[Data extracted from a collection]

=== Section Start ===

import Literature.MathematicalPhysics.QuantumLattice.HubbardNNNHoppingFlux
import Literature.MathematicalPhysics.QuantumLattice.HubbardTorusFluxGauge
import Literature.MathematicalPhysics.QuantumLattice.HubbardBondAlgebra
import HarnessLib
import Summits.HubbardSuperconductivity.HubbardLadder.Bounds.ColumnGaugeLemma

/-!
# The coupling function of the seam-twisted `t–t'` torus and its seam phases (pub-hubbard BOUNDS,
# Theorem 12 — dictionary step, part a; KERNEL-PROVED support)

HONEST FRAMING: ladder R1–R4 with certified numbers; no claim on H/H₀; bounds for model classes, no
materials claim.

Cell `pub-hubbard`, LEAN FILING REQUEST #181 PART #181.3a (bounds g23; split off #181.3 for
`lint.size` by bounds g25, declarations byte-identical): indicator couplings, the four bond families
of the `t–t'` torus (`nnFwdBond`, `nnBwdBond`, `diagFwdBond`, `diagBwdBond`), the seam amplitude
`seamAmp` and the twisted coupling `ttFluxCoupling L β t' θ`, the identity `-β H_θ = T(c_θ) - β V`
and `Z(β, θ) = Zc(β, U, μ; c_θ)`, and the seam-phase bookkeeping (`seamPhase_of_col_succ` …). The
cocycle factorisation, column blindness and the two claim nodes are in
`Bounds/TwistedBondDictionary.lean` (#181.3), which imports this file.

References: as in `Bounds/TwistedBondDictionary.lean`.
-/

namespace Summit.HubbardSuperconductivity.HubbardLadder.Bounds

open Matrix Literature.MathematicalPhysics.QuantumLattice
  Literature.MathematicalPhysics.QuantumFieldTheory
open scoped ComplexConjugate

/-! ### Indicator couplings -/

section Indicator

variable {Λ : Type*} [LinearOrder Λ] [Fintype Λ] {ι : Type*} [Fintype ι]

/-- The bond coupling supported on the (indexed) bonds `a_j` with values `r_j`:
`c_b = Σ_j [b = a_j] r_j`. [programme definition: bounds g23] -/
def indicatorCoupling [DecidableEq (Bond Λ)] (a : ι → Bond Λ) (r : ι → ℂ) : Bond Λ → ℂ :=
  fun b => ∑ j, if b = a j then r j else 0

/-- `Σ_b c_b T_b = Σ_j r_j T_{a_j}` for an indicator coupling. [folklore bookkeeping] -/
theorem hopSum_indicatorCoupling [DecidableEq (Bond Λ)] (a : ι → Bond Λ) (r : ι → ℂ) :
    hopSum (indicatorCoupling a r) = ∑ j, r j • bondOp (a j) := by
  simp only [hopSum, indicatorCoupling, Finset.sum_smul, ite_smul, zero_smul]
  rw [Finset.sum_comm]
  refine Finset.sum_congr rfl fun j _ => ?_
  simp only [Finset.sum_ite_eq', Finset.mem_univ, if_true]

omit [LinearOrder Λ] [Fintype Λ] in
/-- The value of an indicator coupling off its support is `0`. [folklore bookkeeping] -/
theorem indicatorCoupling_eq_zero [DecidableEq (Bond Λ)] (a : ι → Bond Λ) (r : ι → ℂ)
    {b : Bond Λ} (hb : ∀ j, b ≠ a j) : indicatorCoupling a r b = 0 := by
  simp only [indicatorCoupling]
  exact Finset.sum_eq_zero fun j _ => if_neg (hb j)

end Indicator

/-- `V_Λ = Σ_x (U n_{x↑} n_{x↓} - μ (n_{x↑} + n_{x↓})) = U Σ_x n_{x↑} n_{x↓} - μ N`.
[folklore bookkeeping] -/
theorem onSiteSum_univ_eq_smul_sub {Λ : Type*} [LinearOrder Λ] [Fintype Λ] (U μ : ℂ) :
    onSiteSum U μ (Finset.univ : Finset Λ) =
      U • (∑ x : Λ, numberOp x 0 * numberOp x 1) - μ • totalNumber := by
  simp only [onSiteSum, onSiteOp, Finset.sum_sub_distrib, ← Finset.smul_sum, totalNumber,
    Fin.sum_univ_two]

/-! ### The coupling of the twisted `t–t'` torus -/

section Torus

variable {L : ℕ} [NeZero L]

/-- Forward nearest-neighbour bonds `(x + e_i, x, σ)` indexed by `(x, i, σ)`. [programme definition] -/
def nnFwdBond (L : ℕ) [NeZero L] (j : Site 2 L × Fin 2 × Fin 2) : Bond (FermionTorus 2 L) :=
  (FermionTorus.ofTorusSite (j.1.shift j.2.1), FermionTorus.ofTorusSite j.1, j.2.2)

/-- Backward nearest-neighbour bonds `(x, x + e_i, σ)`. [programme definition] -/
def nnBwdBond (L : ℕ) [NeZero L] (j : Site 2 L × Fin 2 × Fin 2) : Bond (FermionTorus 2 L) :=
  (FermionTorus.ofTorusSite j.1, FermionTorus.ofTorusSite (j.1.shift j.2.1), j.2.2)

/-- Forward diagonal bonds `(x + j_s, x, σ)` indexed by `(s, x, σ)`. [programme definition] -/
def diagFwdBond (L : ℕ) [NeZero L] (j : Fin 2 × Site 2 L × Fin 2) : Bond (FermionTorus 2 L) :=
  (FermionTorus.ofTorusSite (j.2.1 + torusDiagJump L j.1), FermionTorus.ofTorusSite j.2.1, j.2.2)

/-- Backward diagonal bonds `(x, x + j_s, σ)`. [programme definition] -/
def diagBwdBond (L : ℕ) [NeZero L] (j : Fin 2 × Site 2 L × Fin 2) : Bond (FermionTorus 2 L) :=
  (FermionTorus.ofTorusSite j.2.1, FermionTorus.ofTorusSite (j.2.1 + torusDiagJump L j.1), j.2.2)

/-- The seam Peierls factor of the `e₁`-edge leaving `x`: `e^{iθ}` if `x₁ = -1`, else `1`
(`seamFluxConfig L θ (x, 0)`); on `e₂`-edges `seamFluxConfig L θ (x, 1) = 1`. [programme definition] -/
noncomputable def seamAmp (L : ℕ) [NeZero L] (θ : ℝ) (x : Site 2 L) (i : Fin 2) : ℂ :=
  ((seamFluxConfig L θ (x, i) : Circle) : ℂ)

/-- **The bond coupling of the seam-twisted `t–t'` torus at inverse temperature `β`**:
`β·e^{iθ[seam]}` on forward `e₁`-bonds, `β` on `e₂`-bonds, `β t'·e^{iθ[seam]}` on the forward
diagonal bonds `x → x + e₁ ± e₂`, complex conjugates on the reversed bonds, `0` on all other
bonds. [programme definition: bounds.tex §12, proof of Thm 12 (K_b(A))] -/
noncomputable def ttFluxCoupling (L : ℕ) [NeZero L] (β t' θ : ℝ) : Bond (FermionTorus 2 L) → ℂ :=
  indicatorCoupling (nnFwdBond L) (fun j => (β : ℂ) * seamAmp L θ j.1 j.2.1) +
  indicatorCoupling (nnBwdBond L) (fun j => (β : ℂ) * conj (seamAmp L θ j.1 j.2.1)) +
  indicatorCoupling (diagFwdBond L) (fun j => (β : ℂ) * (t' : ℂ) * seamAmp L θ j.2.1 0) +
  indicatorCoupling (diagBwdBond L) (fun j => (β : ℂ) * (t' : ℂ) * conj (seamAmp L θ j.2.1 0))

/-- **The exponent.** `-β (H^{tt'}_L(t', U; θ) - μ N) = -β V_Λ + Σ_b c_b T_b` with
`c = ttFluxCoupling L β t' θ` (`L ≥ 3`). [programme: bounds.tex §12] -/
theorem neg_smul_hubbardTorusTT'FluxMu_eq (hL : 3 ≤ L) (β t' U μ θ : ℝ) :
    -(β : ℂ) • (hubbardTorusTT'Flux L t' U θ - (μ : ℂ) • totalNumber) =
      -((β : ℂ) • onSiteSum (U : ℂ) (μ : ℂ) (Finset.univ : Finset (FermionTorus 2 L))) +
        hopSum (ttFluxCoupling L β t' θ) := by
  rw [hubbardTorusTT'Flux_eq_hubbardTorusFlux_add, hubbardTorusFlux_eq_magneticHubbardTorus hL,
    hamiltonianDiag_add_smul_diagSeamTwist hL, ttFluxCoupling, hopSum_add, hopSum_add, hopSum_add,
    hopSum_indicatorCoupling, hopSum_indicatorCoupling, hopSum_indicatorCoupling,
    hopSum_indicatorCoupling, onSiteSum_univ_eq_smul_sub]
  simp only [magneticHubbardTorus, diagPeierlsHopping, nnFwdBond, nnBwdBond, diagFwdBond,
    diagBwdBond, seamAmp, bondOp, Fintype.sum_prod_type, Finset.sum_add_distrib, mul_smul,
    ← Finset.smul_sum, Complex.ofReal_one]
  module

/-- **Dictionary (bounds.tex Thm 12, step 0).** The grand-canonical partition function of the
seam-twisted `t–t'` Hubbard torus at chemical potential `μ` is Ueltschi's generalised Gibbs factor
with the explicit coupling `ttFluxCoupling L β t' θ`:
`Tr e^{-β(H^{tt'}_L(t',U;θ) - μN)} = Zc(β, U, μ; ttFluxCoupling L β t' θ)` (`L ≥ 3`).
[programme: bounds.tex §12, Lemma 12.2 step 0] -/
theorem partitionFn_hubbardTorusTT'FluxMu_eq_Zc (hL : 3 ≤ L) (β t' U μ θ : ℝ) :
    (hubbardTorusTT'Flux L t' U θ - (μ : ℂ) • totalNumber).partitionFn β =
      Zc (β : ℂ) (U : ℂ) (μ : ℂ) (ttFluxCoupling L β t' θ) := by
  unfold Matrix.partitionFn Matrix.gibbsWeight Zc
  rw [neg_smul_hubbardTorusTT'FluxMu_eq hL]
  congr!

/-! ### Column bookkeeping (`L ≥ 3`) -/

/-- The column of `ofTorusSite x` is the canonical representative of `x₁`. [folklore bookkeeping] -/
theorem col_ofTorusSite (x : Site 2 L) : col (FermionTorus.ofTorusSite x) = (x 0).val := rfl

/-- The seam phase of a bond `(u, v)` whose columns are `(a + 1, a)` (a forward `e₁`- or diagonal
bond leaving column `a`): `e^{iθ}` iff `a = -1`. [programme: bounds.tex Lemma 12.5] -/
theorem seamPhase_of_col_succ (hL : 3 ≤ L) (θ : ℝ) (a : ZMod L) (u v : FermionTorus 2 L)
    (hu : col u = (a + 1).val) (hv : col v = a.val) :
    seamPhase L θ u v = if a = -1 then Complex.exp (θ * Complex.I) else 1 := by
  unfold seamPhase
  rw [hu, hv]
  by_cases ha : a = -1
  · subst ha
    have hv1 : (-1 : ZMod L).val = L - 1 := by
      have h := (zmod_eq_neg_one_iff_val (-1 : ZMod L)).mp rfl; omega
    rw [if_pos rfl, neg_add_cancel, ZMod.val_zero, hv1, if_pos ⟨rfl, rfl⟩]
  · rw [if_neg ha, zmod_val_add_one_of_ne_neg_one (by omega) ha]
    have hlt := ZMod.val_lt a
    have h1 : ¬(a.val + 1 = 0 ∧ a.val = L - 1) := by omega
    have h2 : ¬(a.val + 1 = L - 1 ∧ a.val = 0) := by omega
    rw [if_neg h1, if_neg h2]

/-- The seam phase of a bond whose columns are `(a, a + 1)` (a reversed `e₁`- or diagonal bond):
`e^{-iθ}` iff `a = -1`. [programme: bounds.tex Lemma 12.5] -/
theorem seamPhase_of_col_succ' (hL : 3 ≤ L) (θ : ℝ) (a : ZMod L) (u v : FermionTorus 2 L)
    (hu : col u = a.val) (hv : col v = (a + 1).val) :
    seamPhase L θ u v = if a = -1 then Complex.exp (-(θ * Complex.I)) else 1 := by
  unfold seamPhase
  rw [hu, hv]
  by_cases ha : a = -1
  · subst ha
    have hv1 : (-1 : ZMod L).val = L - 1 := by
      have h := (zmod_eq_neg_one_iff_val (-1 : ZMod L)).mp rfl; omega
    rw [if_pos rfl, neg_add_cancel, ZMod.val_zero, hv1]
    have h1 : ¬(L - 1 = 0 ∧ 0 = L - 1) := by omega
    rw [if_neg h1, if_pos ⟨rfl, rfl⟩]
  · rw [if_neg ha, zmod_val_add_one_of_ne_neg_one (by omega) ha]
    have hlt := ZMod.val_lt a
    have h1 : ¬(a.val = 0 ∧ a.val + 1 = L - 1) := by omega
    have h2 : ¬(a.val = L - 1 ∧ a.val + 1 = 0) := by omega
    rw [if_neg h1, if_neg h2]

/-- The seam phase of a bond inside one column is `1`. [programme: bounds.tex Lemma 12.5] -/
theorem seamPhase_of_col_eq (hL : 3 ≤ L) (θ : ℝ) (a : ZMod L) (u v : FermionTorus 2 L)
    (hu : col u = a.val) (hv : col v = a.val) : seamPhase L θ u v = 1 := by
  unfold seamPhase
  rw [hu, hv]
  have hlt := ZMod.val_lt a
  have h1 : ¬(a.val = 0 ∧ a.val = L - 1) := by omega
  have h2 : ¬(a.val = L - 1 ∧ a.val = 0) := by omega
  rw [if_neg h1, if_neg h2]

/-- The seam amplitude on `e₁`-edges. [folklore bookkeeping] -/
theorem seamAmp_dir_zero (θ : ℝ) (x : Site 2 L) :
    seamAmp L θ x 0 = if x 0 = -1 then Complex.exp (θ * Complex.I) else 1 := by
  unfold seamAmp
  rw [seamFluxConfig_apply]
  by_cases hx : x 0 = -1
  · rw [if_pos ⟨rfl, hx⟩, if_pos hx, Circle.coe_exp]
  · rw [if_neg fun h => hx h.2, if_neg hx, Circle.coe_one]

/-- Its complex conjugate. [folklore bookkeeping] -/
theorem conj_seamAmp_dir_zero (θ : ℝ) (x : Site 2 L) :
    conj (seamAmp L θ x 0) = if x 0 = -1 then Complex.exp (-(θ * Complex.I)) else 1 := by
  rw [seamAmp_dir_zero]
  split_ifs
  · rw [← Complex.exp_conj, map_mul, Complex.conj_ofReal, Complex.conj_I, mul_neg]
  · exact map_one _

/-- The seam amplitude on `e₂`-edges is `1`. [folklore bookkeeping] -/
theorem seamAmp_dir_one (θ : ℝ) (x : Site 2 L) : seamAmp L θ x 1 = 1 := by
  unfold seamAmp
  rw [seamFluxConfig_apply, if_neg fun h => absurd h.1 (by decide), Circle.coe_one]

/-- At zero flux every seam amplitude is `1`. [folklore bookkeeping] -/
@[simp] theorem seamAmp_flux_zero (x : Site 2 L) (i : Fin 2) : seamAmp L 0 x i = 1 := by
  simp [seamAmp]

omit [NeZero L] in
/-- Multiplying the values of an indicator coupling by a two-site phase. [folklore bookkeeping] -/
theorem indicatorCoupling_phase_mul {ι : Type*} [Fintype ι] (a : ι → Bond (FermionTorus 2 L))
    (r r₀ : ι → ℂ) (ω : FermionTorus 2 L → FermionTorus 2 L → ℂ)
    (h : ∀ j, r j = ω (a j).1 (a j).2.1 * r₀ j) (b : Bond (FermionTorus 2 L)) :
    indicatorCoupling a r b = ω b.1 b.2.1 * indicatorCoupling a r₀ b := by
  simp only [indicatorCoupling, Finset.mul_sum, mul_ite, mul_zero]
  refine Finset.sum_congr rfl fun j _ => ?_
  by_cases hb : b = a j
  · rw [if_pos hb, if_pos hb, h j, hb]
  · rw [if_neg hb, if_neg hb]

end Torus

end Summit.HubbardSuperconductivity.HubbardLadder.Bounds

=== Section End ===
=== Section Start ===

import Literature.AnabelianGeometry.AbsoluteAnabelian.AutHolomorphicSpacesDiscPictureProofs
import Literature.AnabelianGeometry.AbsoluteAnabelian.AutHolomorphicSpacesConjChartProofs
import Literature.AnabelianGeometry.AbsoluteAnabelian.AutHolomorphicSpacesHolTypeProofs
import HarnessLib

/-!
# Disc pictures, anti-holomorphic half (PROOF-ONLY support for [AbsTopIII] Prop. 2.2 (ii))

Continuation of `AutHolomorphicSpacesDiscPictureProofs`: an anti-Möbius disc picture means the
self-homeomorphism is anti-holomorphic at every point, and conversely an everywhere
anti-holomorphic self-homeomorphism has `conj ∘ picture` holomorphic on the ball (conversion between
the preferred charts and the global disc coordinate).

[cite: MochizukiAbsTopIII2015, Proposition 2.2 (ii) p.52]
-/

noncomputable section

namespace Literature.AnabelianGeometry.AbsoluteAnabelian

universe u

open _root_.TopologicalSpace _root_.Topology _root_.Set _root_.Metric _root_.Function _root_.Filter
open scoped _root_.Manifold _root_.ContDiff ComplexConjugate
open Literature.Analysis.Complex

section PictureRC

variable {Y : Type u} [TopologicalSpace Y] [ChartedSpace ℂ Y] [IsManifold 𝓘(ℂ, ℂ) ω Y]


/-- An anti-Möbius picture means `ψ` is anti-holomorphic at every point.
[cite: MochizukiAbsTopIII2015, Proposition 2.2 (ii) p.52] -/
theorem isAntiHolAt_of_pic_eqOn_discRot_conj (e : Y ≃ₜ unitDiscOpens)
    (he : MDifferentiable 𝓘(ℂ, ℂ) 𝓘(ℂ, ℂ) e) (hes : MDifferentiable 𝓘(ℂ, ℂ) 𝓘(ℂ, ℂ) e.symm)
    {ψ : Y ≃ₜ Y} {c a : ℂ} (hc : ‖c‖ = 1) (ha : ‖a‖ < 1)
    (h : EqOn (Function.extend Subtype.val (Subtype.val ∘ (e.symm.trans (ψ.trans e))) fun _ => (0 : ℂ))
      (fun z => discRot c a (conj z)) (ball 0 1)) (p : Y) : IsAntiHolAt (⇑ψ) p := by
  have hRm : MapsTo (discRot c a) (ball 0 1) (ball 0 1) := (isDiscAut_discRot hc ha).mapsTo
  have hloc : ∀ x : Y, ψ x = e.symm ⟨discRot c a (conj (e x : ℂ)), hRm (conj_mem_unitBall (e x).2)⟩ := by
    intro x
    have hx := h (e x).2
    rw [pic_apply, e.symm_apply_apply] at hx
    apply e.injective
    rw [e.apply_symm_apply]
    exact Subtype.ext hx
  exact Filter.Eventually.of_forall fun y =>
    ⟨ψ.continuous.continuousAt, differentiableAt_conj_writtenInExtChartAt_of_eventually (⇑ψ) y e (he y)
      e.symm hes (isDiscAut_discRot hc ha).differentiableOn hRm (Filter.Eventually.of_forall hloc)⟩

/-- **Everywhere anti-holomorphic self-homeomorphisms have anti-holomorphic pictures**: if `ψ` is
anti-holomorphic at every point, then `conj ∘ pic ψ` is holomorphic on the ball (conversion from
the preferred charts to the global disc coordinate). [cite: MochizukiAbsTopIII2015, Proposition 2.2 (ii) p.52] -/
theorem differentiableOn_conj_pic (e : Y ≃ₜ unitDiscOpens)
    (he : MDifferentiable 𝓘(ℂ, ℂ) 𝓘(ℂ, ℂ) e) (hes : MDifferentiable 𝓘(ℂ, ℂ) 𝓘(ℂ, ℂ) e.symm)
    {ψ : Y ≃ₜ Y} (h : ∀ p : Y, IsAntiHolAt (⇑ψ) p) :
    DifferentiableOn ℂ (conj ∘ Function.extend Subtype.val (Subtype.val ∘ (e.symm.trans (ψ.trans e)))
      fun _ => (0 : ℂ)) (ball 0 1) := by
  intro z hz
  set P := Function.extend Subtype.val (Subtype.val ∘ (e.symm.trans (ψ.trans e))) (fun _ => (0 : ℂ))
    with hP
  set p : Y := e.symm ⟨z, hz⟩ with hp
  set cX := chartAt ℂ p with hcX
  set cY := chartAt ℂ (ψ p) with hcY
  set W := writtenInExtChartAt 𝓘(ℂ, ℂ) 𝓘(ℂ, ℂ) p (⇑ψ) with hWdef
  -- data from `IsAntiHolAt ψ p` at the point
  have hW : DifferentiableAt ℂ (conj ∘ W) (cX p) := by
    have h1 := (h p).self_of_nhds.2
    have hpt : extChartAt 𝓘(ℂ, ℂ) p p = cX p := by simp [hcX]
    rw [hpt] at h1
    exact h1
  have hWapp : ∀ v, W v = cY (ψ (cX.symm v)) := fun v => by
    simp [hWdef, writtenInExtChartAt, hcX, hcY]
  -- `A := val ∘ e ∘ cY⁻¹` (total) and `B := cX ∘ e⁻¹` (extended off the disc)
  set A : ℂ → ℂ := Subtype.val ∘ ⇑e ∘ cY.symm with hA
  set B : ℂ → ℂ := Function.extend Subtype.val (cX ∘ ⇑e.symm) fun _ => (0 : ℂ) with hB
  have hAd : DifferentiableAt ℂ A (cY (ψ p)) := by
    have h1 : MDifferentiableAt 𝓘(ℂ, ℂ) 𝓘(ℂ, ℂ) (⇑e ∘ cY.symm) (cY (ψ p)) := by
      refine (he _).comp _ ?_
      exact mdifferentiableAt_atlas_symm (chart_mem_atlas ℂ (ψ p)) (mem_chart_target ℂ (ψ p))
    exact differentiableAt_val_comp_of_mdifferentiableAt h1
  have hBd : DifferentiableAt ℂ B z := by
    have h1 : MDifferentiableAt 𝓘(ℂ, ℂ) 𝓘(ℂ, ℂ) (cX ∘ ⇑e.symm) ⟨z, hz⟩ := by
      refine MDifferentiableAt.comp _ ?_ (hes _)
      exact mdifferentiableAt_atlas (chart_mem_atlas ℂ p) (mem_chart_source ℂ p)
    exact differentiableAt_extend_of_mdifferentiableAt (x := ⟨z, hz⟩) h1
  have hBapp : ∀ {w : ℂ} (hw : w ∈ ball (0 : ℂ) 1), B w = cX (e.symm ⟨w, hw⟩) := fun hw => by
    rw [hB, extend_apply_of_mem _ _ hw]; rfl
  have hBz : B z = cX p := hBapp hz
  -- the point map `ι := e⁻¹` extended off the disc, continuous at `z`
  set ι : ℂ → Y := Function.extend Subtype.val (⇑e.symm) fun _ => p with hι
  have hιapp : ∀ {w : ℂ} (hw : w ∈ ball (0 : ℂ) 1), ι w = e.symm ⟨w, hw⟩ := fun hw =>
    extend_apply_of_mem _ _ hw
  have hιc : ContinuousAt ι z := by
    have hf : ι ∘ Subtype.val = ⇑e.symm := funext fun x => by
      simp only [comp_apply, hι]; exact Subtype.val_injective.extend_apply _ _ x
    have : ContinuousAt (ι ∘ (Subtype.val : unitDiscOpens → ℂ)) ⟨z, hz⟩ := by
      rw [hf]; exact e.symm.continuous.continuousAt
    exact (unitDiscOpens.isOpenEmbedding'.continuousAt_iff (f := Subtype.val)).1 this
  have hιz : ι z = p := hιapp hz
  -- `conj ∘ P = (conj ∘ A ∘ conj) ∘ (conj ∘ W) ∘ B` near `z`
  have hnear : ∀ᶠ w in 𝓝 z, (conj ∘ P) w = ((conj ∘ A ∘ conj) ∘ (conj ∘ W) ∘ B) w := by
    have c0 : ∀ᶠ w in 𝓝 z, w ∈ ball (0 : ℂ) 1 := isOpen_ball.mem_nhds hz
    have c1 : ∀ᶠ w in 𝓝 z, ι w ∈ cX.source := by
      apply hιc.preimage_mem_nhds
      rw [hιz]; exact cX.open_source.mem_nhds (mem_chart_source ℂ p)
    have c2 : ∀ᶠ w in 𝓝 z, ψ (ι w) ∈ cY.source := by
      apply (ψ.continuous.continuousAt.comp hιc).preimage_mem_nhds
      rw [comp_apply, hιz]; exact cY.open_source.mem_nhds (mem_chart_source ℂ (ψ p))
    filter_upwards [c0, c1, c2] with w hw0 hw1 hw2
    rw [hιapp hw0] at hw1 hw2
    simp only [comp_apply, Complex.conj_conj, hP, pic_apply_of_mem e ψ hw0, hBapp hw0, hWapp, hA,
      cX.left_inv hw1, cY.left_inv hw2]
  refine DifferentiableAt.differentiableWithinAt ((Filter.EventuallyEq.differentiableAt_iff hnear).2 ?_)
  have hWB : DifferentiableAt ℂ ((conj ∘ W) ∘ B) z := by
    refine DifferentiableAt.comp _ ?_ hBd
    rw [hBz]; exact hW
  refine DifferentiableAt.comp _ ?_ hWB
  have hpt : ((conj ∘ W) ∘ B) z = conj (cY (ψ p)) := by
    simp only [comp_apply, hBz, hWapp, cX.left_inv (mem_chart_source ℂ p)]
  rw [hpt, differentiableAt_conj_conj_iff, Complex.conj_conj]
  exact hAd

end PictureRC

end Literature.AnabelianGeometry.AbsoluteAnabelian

=== Section End ===

**Task to carry out**
Search the data for the string "Subtype" and copy each line where it appears.

**Output for this task**
    (h : EqOn (Function.extend Subtype.val (Subtype.val ∘ (e.symm.trans (ψ.trans e))) fun _ => (0 : ℂ))
    exact Subtype.ext hx
    DifferentiableOn ℂ (conj ∘ Function.extend Subtype.val (Subtype.val ∘ (e.symm.trans (ψ.trans e)))
  set P := Function.extend Subtype.val (Subtype.val ∘ (e.symm.trans (ψ.trans e))) (fun _ => (0 : ℂ))
  set A : ℂ → ℂ := Subtype.val ∘ ⇑e ∘ cY.symm with hA
  set B : ℂ → ℂ := Function.extend Subtype.val (cX ∘ ⇑e.symm) fun _ => (0 : ℂ) with hB
  set ι : ℂ → Y := Function.extend Subtype.val (⇑e.symm) fun _ => p with hι
    have hf : ι ∘ Subtype.val = ⇑e.symm := funext fun x => by
      simp only [comp_apply, hι]; exact Subtype.val_injective.extend_apply _ _ x
    have : ContinuousAt (ι ∘ (Subtype.val : unitDiscOpens → ℂ)) ⟨z, hz⟩ := by
    exact (unitDiscOpens.isOpenEmbedding'.continuousAt_iff (f := Subtype.val)).1 this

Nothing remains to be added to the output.